Un mirage sonore ou une prière pop venue d’ailleurs ? “Heaven or Las Vegas” ne s’écoute pas, il se dissout dans l’air, s’évapore sous nos doigts. En 1990, les Ecossais échappent aux étiquettes et sculptent leur propre galaxie, entre rêve éveillé et vertige mélancolique.
Même après des dizaines d’écoutes, à fond, au casque, sur du bon matos ou sur un téléphone, chez soi, loin de chez soi, etc. difficile de savoir où commence “Heaven or Las Vegas” et où il s’arrête. Il ne se lance pas, il s’éveille. C’est un disque qui ne s’écoute pas, mais qui vous engloutit, vous absorbe, vous berce et vous trouble. Il flotte au-dessus du sol, miroir trouble où se reflète une pop irréelle, baignée de reverb, de guitares vaporeuses et la voix magnifique et émouvant de Liz Fraser, qui s’élève comme un chœur d’anges célestes.
En 1990, Fraser, Guthrie et Raymonde ne sont plus vraiment un groupe underground, mais ils n’ont pas signé chez la major Fontana et on ne peut pas imaginer l’impact qu’ils ont aujourd’hui sur la musique puisqu’ils sont le groupe préféré de ton groupe préféré. Ils appartiennent alors déjà à une autre dimension de la pop music et de l’indie, hors du temps et des classifications. Trop éthérés pour être assimilés à la scène rock, trop organiques pour être considérés comme purement électronique. Ils sont leur propre genre, leur propre galaxie.
Le songe d’une autre réalité
“Heaven or Las Vegas” est un album paradoxal. À la fois aérien et dense, lumineux et mélancolique, onirique mais viscéral. Elizabeth Fraser chante dans une langue qui n’existe pas vraiment, une suite de syllabes tantôt intelligibles, tantôt totalement abstraites. Elle murmure, caresse, s’élève, puis redescend en vol plané. Une voix d’une beauté surréelle, qui dépasse le sens des mots.
Le morceau-titre est l’une des plus grandes réussites du groupe. Un flot continu d’émotions pures, où la voix de Fraser semble traverser des milliers de couches de son pour atteindre quelque chose de plus grand, de plus profond. Une prière pop venue d’un autre monde.
Les guitares de Robin Guthrie, elles, ne sonnent pas comme des guitares. Elles créent des nappes, des textures, des halos de lumière. Elles sont partout et nulle part à la fois. C’est un album qui ne repose pas sur des riffs, mais sur des couleurs sonores. “Cherry-Coloured Funk”, qui ouvre l’album, pose tout de suite ce décor : un nuage en suspension, un rêve éveillé. Mais derrière cette brume enchantée, la noirceur affleure. Guthrie lutte contre l’addiction, Fraser traverse une période de fragilité émotionnelle, et pourtant, ce chaos intérieur se transforme en musique d’une pureté absolue.

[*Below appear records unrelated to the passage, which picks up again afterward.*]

import Summits.HubbardSuperconductivity.HubbardSuperconductivity.Theorems.AnisotropyChordTransferFibre3L2ClosedTB096N00316C00000W01500
import Summits.HubbardSuperconductivity.HubbardSuperconductivity.Theorems.AnisotropyChordTransferFibre3L2ClosedTB096N00316C01500W02000
import Summits.HubbardSuperconductivity.HubbardSuperconductivity.Theorems.AnisotropyChordTransferFibre3L2BlockCover
import Summits.HubbardSuperconductivity.HubbardSuperconductivity.Theorems.AnisotropyChordTransferFibre3N1RowTCover

/-!
# Route `AnisotropyChord` / H0 rotor rung, LEVEL 2, t-BLOCK `96 ≤ L ≤ 127`: the GM₃ window is CLOSED on the `ν`-column `[316, 363]/10⁶` for `Δ ≤ 0.98`

Block column assembly of the per-cell closures `L2.closedT_B096N00316C…W…` (2 cells tiling `a ∈ [0, 1/5]` ⊇ [0, 49·π²·ν₂] (the Δ ≤ 49/50 part),
glued by `closed_glue_a`): ★★ `closedDT_B096_colN00316` — for every `L ∈ [96, 127]` and every ground profile of the column the `∃ c a b` closure statement holds.
Prover seat `hubbard-h0-rotor-p1` g32 (route lead; ruling R4-b); helper for piece A = stmt-HubbardSuperconductivity-23918 of rung 19089
(`--supports`, helper class).  Nothing here proves superconductivity in the Hubbard model; one assembled column of ONE conditional reduction (the GM₃
∀L certificate on the t-blocks).  Mathlib + the tree only; no sorry.  Generated by p1 g32 scratch/blocks/mkcolT.py.
-/

set_option linter.dupNamespace false
set_option autoImplicit false

namespace Summit.HubbardSuperconductivity.HubbardSuperconductivity.Theorems.AnisotropyChord.Transfer.Fibre3.L2

open L2.N1

/-- ★★ the closure statement on the block column `ν ∈ [316, 363]/10⁶` up to `a ≤ 1/5` (`≥ 49·π²·ν₂`). -/
theorem closedDT_B096_colN00316 (L : ℕ) [NeZero L] (hL : 96 ≤ L) (hL' : L ≤ 127) {Δ lam2 : ℝ} {f : Tor L → ℝ} (hΔ0 : 0 ≤ Δ) (hΔ1 : Δ < 1)
    (hf : IsGroundTwoMagnon L Δ lam2 f)
    (hν1 : ((316 : ℝ) / 1000000) ≤ lam2 / (2 * Real.pi / L) ^ 2) (hν2 : lam2 / (2 * Real.pi / L) ^ 2 ≤ ((363 : ℝ) / 1000000))
    (ha1 : 0 ≤ Δ * f (K1 L)) (ha2 : Δ * f (K1 L) ≤ ((1 : ℝ) / 5)) :
    ∃ c a b : ℝ,
      (0 ≤ mHole L Δ f ∧ facMI L Δ f * etaEff L lam2 * (a + b / (2 + Real.cos (2 * Real.pi / L))) < c) ∧
      c * Uunit L Δ f ≤ trialGapN1 L Δ f ∧
      lowGForm L Δ f ≤ a * etaEff L lam2 * Uunit L Δ f ∧
      (ip L (resid L Δ f) (resid L Δ f)).re - polePart L Δ f - lowNormPart L Δ f
        ≤ b * etaEff L lam2 * (2 * eps1 L - Tplus L Δ f) * Uunit L Δ f := by
  have ha0' : ((0 : ℝ) / 1) ≤ Δ * f (K1 L) := by simpa using ha1
  exact (fun h1 h2 => closed_glue_a L (m := ((3 : ℝ) / 20))
      (fun g1 g2 => closedT_B096N00316C00000W01500 L hL hL' hΔ0 hΔ1 hf hν1 hν2 g1 g2)
      (fun h1 h2 => closedT_B096N00316C01500W02000 L hL hL' hΔ0 hΔ1 hf hν1 hν2 h1 (le_trans h2 (by norm_num))) h1 h2) ha0' ha2

end Summit.HubbardSuperconductivity.HubbardSuperconductivity.Theorems.AnisotropyChord.Transfer.Fibre3.L2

Un chef d’oeuvre hors du temps
Si “Treasure” (1984) et “Blue Bell Knoll” (1988) avaient déjà prouvé que Cocteau Twins étaient capables de repousser les limites du langage et du son, “Heaven or Las Vegas” est leur aboutissement. Leur album le plus direct, le plus limpide, mais aussi le plus émouvant. Il restera leur sommet, leur disque définitif. Après ça, le groupe tentera encore d’avancer, mais le mystère commencera à se dissiper. L’enchantement ne sera plus aussi intact.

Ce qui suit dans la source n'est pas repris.